Sexy Japanese New Year's

The 1999 Christmas season died away and was forgotten as the New Year’s celebration began. The Japanese were getting into the spirit of the holidays, which lasted longer than a week.

I was running low on money and my mother was sending money to me from the US. Unfortunately, the International Center, where my mailbox was located, was closed. So I decided to use the Suitomo Bank ATM on campus and just as I was about to walk onto the campus to get to the ATM, I saw the closed gate. I didn’t bother to walk around the entire campus because I knew the entire college was closed off. No ATM, and I couldn’t really afford to go look for another ATM because there really wasn’t one unless I took the bus into Downtown Hirakata and I lacked the funds to even do that. I passed the Lawson’s convenient store, which was overpriced compared to the grocery store. The supermarket was always so much cheaper. I bought pancake mix, ramen noodles, and canned tuna that I would put on top of rice. This food supply would last a few days. Hopefully the campus would open back up before it ran out. I went back to my dorm room at the Seminar House and I soon discovered that Eric, my partner in crime for shopping and over spending, was having the same problem.
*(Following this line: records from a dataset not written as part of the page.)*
/-- Inside `Λ_m`, "joined by `η ∪ (χ ∖ E_Λ)` inside `Λ_m`" reads the configuration `χ ∩ Λ_m²`:
`η ∪ (χ ∖ E_Λ) ∈ {u ↔ v in Λ_m}` iff `u ↔ v` in `η ∪ ((χ ∩ Λ_m²) ∖ E_Λ)` (`η ⊆ E_Λ`, `Λ ⊆ Λ_m`). [folklore] -/
theorem union_sdiff_mem_openConnVia_iff_reachable_inter_sym2 {Λ : Finset (Site d)} {m : ℕ} (hΛm : Λ ⊆ box d m)
    (χ : BondConfig (Site d)) {η : Finset (Sym2 (Site d))} (hη : η ⊆ edgesIn (zdGraph d) Λ) (u v : Site d) :
    (↑η : Set (Sym2 (Site d))) ∪ (χ \ ↑(edgesIn (zdGraph d) Λ)) ∈
        openConnVia (withinGraph ⊤ (↑(box d m) : Set (Site d))) u v ↔
      (openGraph ((↑η : Set (Sym2 (Site d))) ∪ ((χ ∩ ↑((box d m).sym2)) \ ↑(edgesIn (zdGraph d) Λ)))).Reachable
        u v := by
  set U : Set (Sym2 (Site d)) := ↑(edgesIn (zdGraph d) Λ) with hU
  have hη' : (↑η : Set (Sym2 (Site d))) ⊆ U := Finset.coe_subset.2 hη
  change v ∈ openClusterIn _ _ u ↔ _
  rw [mem_openClusterIn_iff, ← openGraph_inter_sym2_eq]
  have hset : ((↑η : Set (Sym2 (Site d))) ∪ χ \ U) ∩ ↑((box d m).sym2) =
      (↑η : Set (Sym2 (Site d))) ∪ (χ ∩ ↑((box d m).sym2)) \ U := by
    ext e
    simp only [Set.mem_inter_iff, Set.mem_union, Set.mem_sdiff]
    constructor
    · rintro ⟨he | ⟨heχ, heU⟩, hem⟩
      · exact Or.inl he
      · exact Or.inr ⟨⟨heχ, hem⟩, heU⟩
    · rintro (he | ⟨⟨heχ, hem⟩, heU⟩)
      · refine ⟨Or.inl he, ?_⟩
        have heU : e ∈ U := hη' he
        rw [Finset.mem_coe, Finset.mem_sym2_iff]
        intro x hx
        exact hΛm (mem_of_mem_edgesIn heU hx)
      · exact ⟨Or.inr ⟨heχ, heU⟩, hem⟩
  rw [hset]

/-- **Off `D_m(Λ)` the induced connections are read inside `Λ_m`, through any wiring outside `Λ_m`**: for a
lattice configuration `χ ∉ D_m(Λ)`, `Λ ⊆ Λ_m`, `W` outside `Λ_m`, every inside pattern `η ⊆ E_Λ` and `u, v ∈ Λ`:
`u ↔ v` through `⟨η ∪ (χ ∖ E_Λ)⟩ ∨ K_W` iff `u ↔ v` in `η ∪ ((χ ∩ Λ_m²) ∖ E_Λ)`. [cite: Grimmett2006, Lemma (4.39)] -/
theorem reachable_sup_wired_union_sdiff_iff_inter_sym2 {Λ : Finset (Site d)} {m : ℕ} (hΛm : Λ ⊆ box d m)
    {W : Set (Site d)} (hW : ∀ c ∈ W, c ∉ box d m) {χ : BondConfig (Site d)} (hχE : χ ⊆ (zdGraph d).edgeSet)
    (hgood : χ ∉ regionBadEvent Λ m) {η : Finset (Sym2 (Site d))} (hη : η ⊆ edgesIn (zdGraph d) Λ)
    {u v : Site d} (hu : u ∈ Λ) (hv : v ∈ Λ) :
    (openGraph ((↑η : Set (Sym2 (Site d))) ∪ (χ \ ↑(edgesIn (zdGraph d) Λ))) ⊔ wired W).Reachable u v ↔
      (openGraph ((↑η : Set (Sym2 (Site d))) ∪ ((χ ∩ ↑((box d m).sym2)) \ ↑(edgesIn (zdGraph d) Λ)))).Reachable
        u v := by
  have hζE : χ \ ↑(edgesIn (zdGraph d) Λ) ⊆ (zdGraph d).edgeSet := Set.sdiff_subset.trans hχE
  rw [reachable_sup_wired_iff_mem_openConnVia hΛm hW hζE (forall_openConnVia_of_not_mem_regionBadEvent hgood)
    (Finset.coe_subset.2 hη) hu hv]
  exact union_sdiff_mem_openConnVia_iff_reachable_inter_sym2 hΛm χ hη u v

/-- **Off `D_m(Λ)` the induced connections are read inside `Λ_m`** (infinite configuration): for a lattice
configuration `χ ∉ D_m(Λ)`, `Λ ⊆ Λ_m`, every inside pattern `η ⊆ E_Λ` and `u, v ∈ Λ`:
`u ↔ v` in `η ∪ (χ ∖ E_Λ)` iff `u ↔ v` in `η ∪ ((χ ∩ Λ_m²) ∖ E_Λ)`. [cite: Grimmett2006, Lemma (4.39)] -/
theorem reachable_union_sdiff_iff_inter_sym2 {Λ : Finset (Site d)} {m : ℕ} (hΛm : Λ ⊆ box d m)
    {χ : BondConfig (Site d)} (hχE : χ ⊆ (zdGraph d).edgeSet) (hgood : χ ∉ regionBadEvent Λ m)
    {η : Finset (Sym2 (Site d))} (hη : η ⊆ edgesIn (zdGraph d) Λ) {u v : Site d} (hu : u ∈ Λ) (hv : v ∈ Λ) :
    (openGraph ((↑η : Set (Sym2 (Site d))) ∪ (χ \ ↑(edgesIn (zdGraph d) Λ)))).Reachable u v ↔
      (openGraph ((↑η : Set (Sym2 (Site d))) ∪ ((χ ∩ ↑((box d m).sym2)) \ ↑(edgesIn (zdGraph d) Λ)))).Reachable
        u v := by
  have key := reachable_sup_wired_union_sdiff_iff_inter_sym2 hΛm (W := ∅)
    (fun c hc => (Set.notMem_empty c hc).elim) hχE hgood hη hu hv
  rwa [wired_empty, sup_bot_eq] at key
Trevor, who did buy up lots of manga in boxed sets, graciously allowed us to borrow some money until we could find an ATM. Trevor didn’t have much either and I don’t think Casim did either. Casim was from Tampa, Florida and he live in Lutz, so we had a common bond together in Japan. Casim was always saving his money and his dorm room wasn’t filled with Jpop CDs, video games, videotapes, manga books, and all the crazy toys the rest of us were buying. Trevor, who started an Anime Club back at his home college, would buy entire sets of manga books and ship them back to Japan. Manga can be ongoing like US comics like Superman and Batman that keep coming out each year or they have a certain number of bound books and that’s it for the title following its run. Trevor had several whole series by the end of the school year. The only one with money was the one who refused to help us. That was Justin. He could see the desperate situation that we were all in and he did something that added insult to injury. We were all sitting around at the tables inside the kitchen and dining area and Justin asked us which pizza was the worst. I said I hated Hawaiian pizza and everyone agreed with me.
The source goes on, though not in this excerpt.